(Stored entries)

/-- **`U(1,1)` — `O_γ(fun of Σ_{k ≤ m} c_{m,k} φ′_k)` IN CLOSED FORM** (`γ` with COMPACT centraliser of mass-one `ρ` fixing a vertex `u`, finite fixed set, locally finite tree, type
function `c`, every moved vertex of valency `q + 1`, `ν` Haar with `ν(K₀) < ∞`, `m ≥ 1`, `T = Σ_{k ≤ m} xiHCoeff q m k • φ′_k`):
`O_γ^{ν∕ρ}(g ↦ (T [K₀])(gK₀)) = ν(K₀)·((q²−1) q^{2(m−1)} F₀ + (q²−1) q^{2m−3} Σ_{k=1}^{m−1} (−1)^k N_{[k even]} + (−1)^m q^{2m−1} N_{[m even]})`, `F₀ = #{x self-dual : γx = x}`,
`N_i = #{x : d(x, γx) = 2 ∧ c x = i}` — ★ H2 `orbitalIntegral_coeff_toVector_eq_mul_sum_ncard_displaced_two` + §2 + §1.
[cite: Rogawski1990, §4.9 pp. 54–55] [cite: LabesseLanglands1979, §§2–3] [cite: Serre1980Trees, I.6.4 Prop. 24] -/
theorem orbitalIntegral_coeff_toVector_xiHCoeff_eq_closed_two (hνK : ν (HermitianLattice.unitaryInt σ ((StdForm.antidiagonal 2).over K)) ≠ ∞)
    (hloc : ∀ v, ((latticeTree σ ϖ ((StdForm.antidiagonal 2).over K)).neighborSet v).Finite)
    {u : {M : Submodule 𝒪[K] (Fin 2 → K) // IsSpecialLattice σ ϖ ((StdForm.antidiagonal 2).over K) M}}
    (hu : latticeTreeIso σ ϖ ((StdForm.antidiagonal 2).over K) γ u = u)
    (hfix : {v | latticeTreeIso σ ϖ ((StdForm.antidiagonal 2).over K) γ v = v}.Finite)
    (c : {M : Submodule 𝒪[K] (Fin 2 → K) // IsSpecialLattice σ ϖ ((StdForm.antidiagonal 2).over K) M} → Fin 2)
    (hc0 : ∀ v, c v = 0 ↔ IsSelfDualLattice σ ((StdForm.antidiagonal 2).over K) v.1) (q : ℕ)
    (hdeg : ∀ v, latticeTreeIso σ ϖ ((StdForm.antidiagonal 2).over K) γ v ≠ v →
      ((latticeTree σ ϖ ((StdForm.antidiagonal 2).over K)).neighborSet v).ncard = q + 1)
    (m : ℕ) (hm : 1 ≤ m)
    (T : heckeAlgebra ℂ (unitaryGroupOfForm σ ((StdForm.antidiagonal 2).over K)) (HermitianLattice.unitaryInt σ ((StdForm.antidiagonal 2).over K)))
    (hT : T = ∑ k ∈ Finset.range (m + 1), xiHCoeff q m k •
      doubleCosetOperator (HermitianLattice.unitaryInt σ ((StdForm.antidiagonal 2).over K)) (t ^ k)) :
    orbitalIntegral γ (fun x : unitaryGroupOfForm σ ((StdForm.antidiagonal 2).over K) =>
        (toVector (HermitianLattice.unitaryInt σ ((StdForm.antidiagonal 2).over K)) T).coeff
          (x : unitaryGroupOfForm σ ((StdForm.antidiagonal 2).over K) ⧸ HermitianLattice.unitaryInt σ ((StdForm.antidiagonal 2).over K)))
        (quotientMeasure (Subgroup.centralizer ({γ} : Set (unitaryGroupOfForm σ ((StdForm.antidiagonal 2).over K)))) ρ hC ν) =
      (ν (HermitianLattice.unitaryInt σ ((StdForm.antidiagonal 2).over K))).toReal *
        (((q : ℂ) ^ 2 - 1) * (q : ℂ) ^ (2 * (m - 1)) *
            ({x : {M : Submodule 𝒪[K] (Fin 2 → K) // IsSpecialLattice σ ϖ ((StdForm.antidiagonal 2).over K) M} |
                IsSelfDualLattice σ ((StdForm.antidiagonal 2).over K) x.1 ∧ latticeTreeIso σ ϖ ((StdForm.antidiagonal 2).over K) γ x = x}.ncard : ℕ) +
          ((q : ℂ) ^ 2 - 1) * (q : ℂ) ^ (2 * m - 3) *
            (∑ k ∈ Finset.Ico 1 m, (-1 : ℂ) ^ k *
              (if Even k then
                (({x : {M : Submodule 𝒪[K] (Fin 2 → K) // IsSpecialLattice σ ϖ ((StdForm.antidiagonal 2).over K) M} |
                    (latticeTree σ ϖ ((StdForm.antidiagonal 2).over K)).dist x (latticeTreeIso σ ϖ ((StdForm.antidiagonal 2).over K) γ x) = 2 ∧
                      c x = 1}.ncard : ℕ) : ℂ)
              else
                (({x : {M : Submodule 𝒪[K] (Fin 2 → K) // IsSpecialLattice σ ϖ ((StdForm.antidiagonal 2).over K) M} |
                    (latticeTree σ ϖ ((StdForm.antidiagonal 2).over K)).dist x (latticeTreeIso σ ϖ ((StdForm.antidiagonal 2).over K) γ x) = 2 ∧
                      c x = 0}.ncard : ℕ) : ℂ))) +
          (-1 : ℂ) ^ m * (q : ℂ) ^ (2 * m - 1) *
            (if Even m then
              (({x : {M : Submodule 𝒪[K] (Fin 2 → K) // IsSpecialLattice σ ϖ ((StdForm.antidiagonal 2).over K) M} |
                  (latticeTree σ ϖ ((StdForm.antidiagonal 2).over K)).dist x (latticeTreeIso σ ϖ ((StdForm.antidiagonal 2).over K) γ x) = 2 ∧
                    c x = 1}.ncard : ℕ) : ℂ)
            else
              (({x : {M : Submodule 𝒪[K] (Fin 2 → K) // IsSpecialLattice σ ϖ ((StdForm.antidiagonal 2).over K) M} |
                  (latticeTree σ ϖ ((StdForm.antidiagonal 2).over K)).dist x (latticeTreeIso σ ϖ ((StdForm.antidiagonal 2).over K) γ x) = 2 ∧
                    c x = 0}.ncard : ℕ) : ℂ))) := by
  haveI := isDiscreteValuationRing_integer_of_compatible hd.vϖ
  have hT3 := isTree_latticeTree σ (valuation_map_eq_of_datum hd) (isUniformizingElement_of_v_eq hd.vϖ) (isUnimodular₂_antidiagonal_two (K := K))
  rw [orbitalIntegral_coeff_toVector_eq_mul_sum_ncard_displaced_two hd t ht hA γ ρ ν hρ hνK m (xiHCoeff q m) T hT
      (fun k _ => finite_selfDual_displaced_of_finite_fixedPoints_two hT3 γ hloc hu hfix k)]
  congr 1
  exact sum_xiHCoeff_mul_shell_eq q m hm _ _ _ _ (ncard_selfDual_displaced_zero_eq_ncard_fixed_two hd γ)
    (fun k hk => ncard_selfDual_displaced_eq_pow_mul_firstShell_two γ hd hloc hu hfix c hc0 q hdeg k hk)

/-- **`U(1,1)`, `m = 1`**: `O_γ^{ν∕ρ}(g ↦ (T [K₀])(gK₀)) = ν(K₀)·((q²−1)·F₀ − q·N₀)` for `T = Σ_{k ≤ 1} xiHCoeff q 1 k • φ′_k = (q²−1)·1 − q φ′₁` (the image `ξ̂_H(φ₁)`).
[cite: Rogawski1990, §4.9 pp. 54–55] [cite: LabesseLanglands1979, §§2–3] -/
theorem orbitalIntegral_coeff_toVector_xiHCoeff_one_eq_two (hνK : ν (HermitianLattice.unitaryInt σ ((StdForm.antidiagonal 2).over K)) ≠ ∞)
    (hloc : ∀ v, ((latticeTree σ ϖ ((StdForm.antidiagonal 2).over K)).neighborSet v).Finite)
    {u : {M : Submodule 𝒪[K] (Fin 2 → K) // IsSpecialLattice σ ϖ ((StdForm.antidiagonal 2).over K) M}}
    (hu : latticeTreeIso σ ϖ ((StdForm.antidiagonal 2).over K) γ u = u)
    (hfix : {v | latticeTreeIso σ ϖ ((StdForm.antidiagonal 2).over K) γ v = v}.Finite)
    (c : {M : Submodule 𝒪[K] (Fin 2 → K) // IsSpecialLattice σ ϖ ((StdForm.antidiagonal 2).over K) M} → Fin 2)
    (hc0 : ∀ v, c v = 0 ↔ IsSelfDualLattice σ ((StdForm.antidiagonal 2).over K) v.1) (q : ℕ)
    (hdeg : ∀ v, latticeTreeIso σ ϖ ((StdForm.antidiagonal 2).over K) γ v ≠ v →
      ((latticeTree σ ϖ ((StdForm.antidiagonal 2).over K)).neighborSet v).ncard = q + 1)
    (T : heckeAlgebra ℂ (unitaryGroupOfForm σ ((StdForm.antidiagonal 2).over K)) (HermitianLattice.unitaryInt σ ((StdForm.antidiagonal 2).over K)))
    (hT : T = ∑ k ∈ Finset.range (1 + 1), xiHCoeff q 1 k •
      doubleCosetOperator (HermitianLattice.unitaryInt σ ((StdForm.antidiagonal 2).over K)) (t ^ k)) :
    orbitalIntegral γ (fun x : unitaryGroupOfForm σ ((StdForm.antidiagonal 2).over K) =>
        (toVector (HermitianLattice.unitaryInt σ ((StdForm.antidiagonal 2).over K)) T).coeff
          (x : unitaryGroupOfForm σ ((StdForm.antidiagonal 2).over K) ⧸ HermitianLattice.unitaryInt σ ((StdForm.antidiagonal 2).over K)))
        (quotientMeasure (Subgroup.centralizer ({γ} : Set (unitaryGroupOfForm σ ((StdForm.antidiagonal 2).over K)))) ρ hC ν) =
      (ν (HermitianLattice.unitaryInt σ ((StdForm.antidiagonal 2).over K))).toReal *
        (((q : ℂ) ^ 2 - 1) *
            ({x : {M : Submodule 𝒪[K] (Fin 2 → K) // IsSpecialLattice σ ϖ ((StdForm.antidiagonal 2).over K) M} |
                IsSelfDualLattice σ ((StdForm.antidiagonal 2).over K) x.1 ∧ latticeTreeIso σ ϖ ((StdForm.antidiagonal 2).over K) γ x = x}.ncard : ℕ) -
          q * ({x : {M : Submodule 𝒪[K] (Fin 2 → K) // IsSpecialLattice σ ϖ ((StdForm.antidiagonal 2).over K) M} |
                (latticeTree σ ϖ ((StdForm.antidiagonal 2).over K)).dist x (latticeTreeIso σ ϖ ((StdForm.antidiagonal 2).over K) γ x) = 2 ∧
                  c x = 0}.ncard : ℕ)) := by
  haveI := isDiscreteValuationRing_integer_of_compatible hd.vϖ
  have hT3 := isTree_latticeTree σ (valuation_map_eq_of_datum hd) (isUniformizingElement_of_v_eq hd.vϖ) (isUnimodular₂_antidiagonal_two (K := K))
  rw [orbitalIntegral_coeff_toVector_eq_mul_sum_ncard_displaced_two hd t ht hA γ ρ ν hρ hνK 1 (xiHCoeff q 1) T hT
      (fun k _ => finite_selfDual_displaced_of_finite_fixedPoints_two hT3 γ hloc hu hfix k)]
  congr 1
  exact sum_xiHCoeff_mul_shell_one q _ _ _ _ (ncard_selfDual_displaced_zero_eq_ncard_fixed_two hd γ)
    (fun k hk => ncard_selfDual_displaced_eq_pow_mul_firstShell_two γ hd hloc hu hfix c hc0 q hdeg k hk)

end Two

/-! ## §4 The inert-place edition: `O_γ(ξ̂_H φ_m)` in closed form -/

section Adic

open NumberField IsDedekindDomain Literature.NumberTheory.Automorphic.UnitaryGroup
  Literature.NumberTheory.Automorphic.HermitianLattice Literature.NumberTheory.Automorphic.CartanUnique

variable {F E : Type} [Field F] [NumberField F] [Field E] [NumberField E] [Algebra F E] [Algebra.IsQuadraticExtension F E]
  (c : E ≃ₐ[F] E) (hc1 : c ≠ 1) (v : HeightOneSpectrum (𝓞 F)) (w : PlacesOver E v) (hw : c • w.1 = w.1)
  (hv : Algebra.IsUnramifiedIn (𝓞 E) v.asIdeal)
  (hA : ∀ M : Submodule 𝒪[w.1.adicCompletion E] (Fin 2 → w.1.adicCompletion E),
    IsSelfDualLattice (galAdicCompletionMap (L := E) c hw) ((StdForm.antidiagonal 2).over (w.1.adicCompletion E)) M →
      ∃ u : unitaryGroupOfForm (galAdicCompletionMap (L := E) c hw) ((StdForm.antidiagonal 2).over (w.1.adicCompletion E)),
        latt (((u : GL (Fin 2) (w.1.adicCompletion E))) : Matrix (Fin 2) (Fin 2) (w.1.adicCompletion E)) = M)
  [LocallyCompactSpace (unitaryGroupOfForm (galAdicCompletionMap (L := E) c hw) ((StdForm.antidiagonal 2).over (w.1.adicCompletion E)))]
  [SecondCountableTopology (unitaryGroupOfForm (galAdicCompletionMap (L := E) c hw) ((StdForm.antidiagonal 2).over (w.1.adicCompletion E)))]
  [MeasurableSpace (unitaryGroupOfForm (galAdicCompletionMap (L := E) c hw) ((StdForm.antidiagonal 2).over (w.1.adicCompletion E)))]
  [BorelSpace (unitaryGroupOfForm (galAdicCompletionMap (L := E) c hw) ((StdForm.antidiagonal 2).over (w.1.adicCompletion E)))]
  (γ : unitaryGroupOfForm (galAdicCompletionMap (L := E) c hw) ((StdForm.antidiagonal 2).over (w.1.adicCompletion E)))
  [MeasurableSpace (unitaryGroupOfForm (galAdicCompletionMap (L := E) c hw) ((StdForm.antidiagonal 2).over (w.1.adicCompletion E)) ⧸
    Subgroup.centralizer ({γ} : Set (unitaryGroupOfForm (galAdicCompletionMap (L := E) c hw) ((StdForm.antidiagonal 2).over (w.1.adicCompletion E)))))]
  [BorelSpace (unitaryGroupOfForm (galAdicCompletionMap (L := E) c hw) ((StdForm.antidiagonal 2).over (w.1.adicCompletion E)) ⧸
    Subgroup.centralizer ({γ} : Set (unitaryGroupOfForm (galAdicCompletionMap (L := E) c hw) ((StdForm.antidiagonal 2).over (w.1.adicCompletion E)))))]
  [hC : IsClosed ((Subgroup.centralizer ({γ} : Set (unitaryGroupOfForm (galAdicCompletionMap (L := E) c hw) ((StdForm.antidiagonal 2).over (w.1.adicCompletion E)))) :
    Subgroup (unitaryGroupOfForm (galAdicCompletionMap (L := E) c hw) ((StdForm.antidiagonal 2).over (w.1.adicCompletion E)))) :
      Set (unitaryGroupOfForm (galAdicCompletionMap (L := E) c hw) ((StdForm.antidiagonal 2).over (w.1.adicCompletion E))))]
  (ρ : Measure (Subgroup.centralizer ({γ} : Set (unitaryGroupOfForm (galAdicCompletionMap (L := E) c hw) ((StdForm.antidiagonal 2).over (w.1.adicCompletion E))))))
  [ρ.IsMulLeftInvariant] [IsFiniteMeasureOnCompacts ρ] [ρ.IsOpenPosMeasure] [ρ.IsInvInvariant] [SFinite ρ]
  (ν : Measure (unitaryGroupOfForm (galAdicCompletionMap (L := E) c hw) ((StdForm.antidiagonal 2).over (w.1.adicCompletion E))))
  [IsHaarMeasure ν] [ν.IsMulRightInvariant]
  [CompactSpace (Subgroup.centralizer ({γ} : Set (unitaryGroupOfForm (galAdicCompletionMap (L := E) c hw) ((StdForm.antidiagonal 2).over (w.1.adicCompletion E)))))]
  (hρ : ρ Set.univ = 1)
include hA hρ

### Description of the task
Return every line above in which the string "Literature" occurs.

### Output for this exercise
open NumberField IsDedekindDomain Literature.NumberTheory.Automorphic.UnitaryGroup
  Literature.NumberTheory.Automorphic.HermitianLattice Literature.NumberTheory.Automorphic.CartanUnique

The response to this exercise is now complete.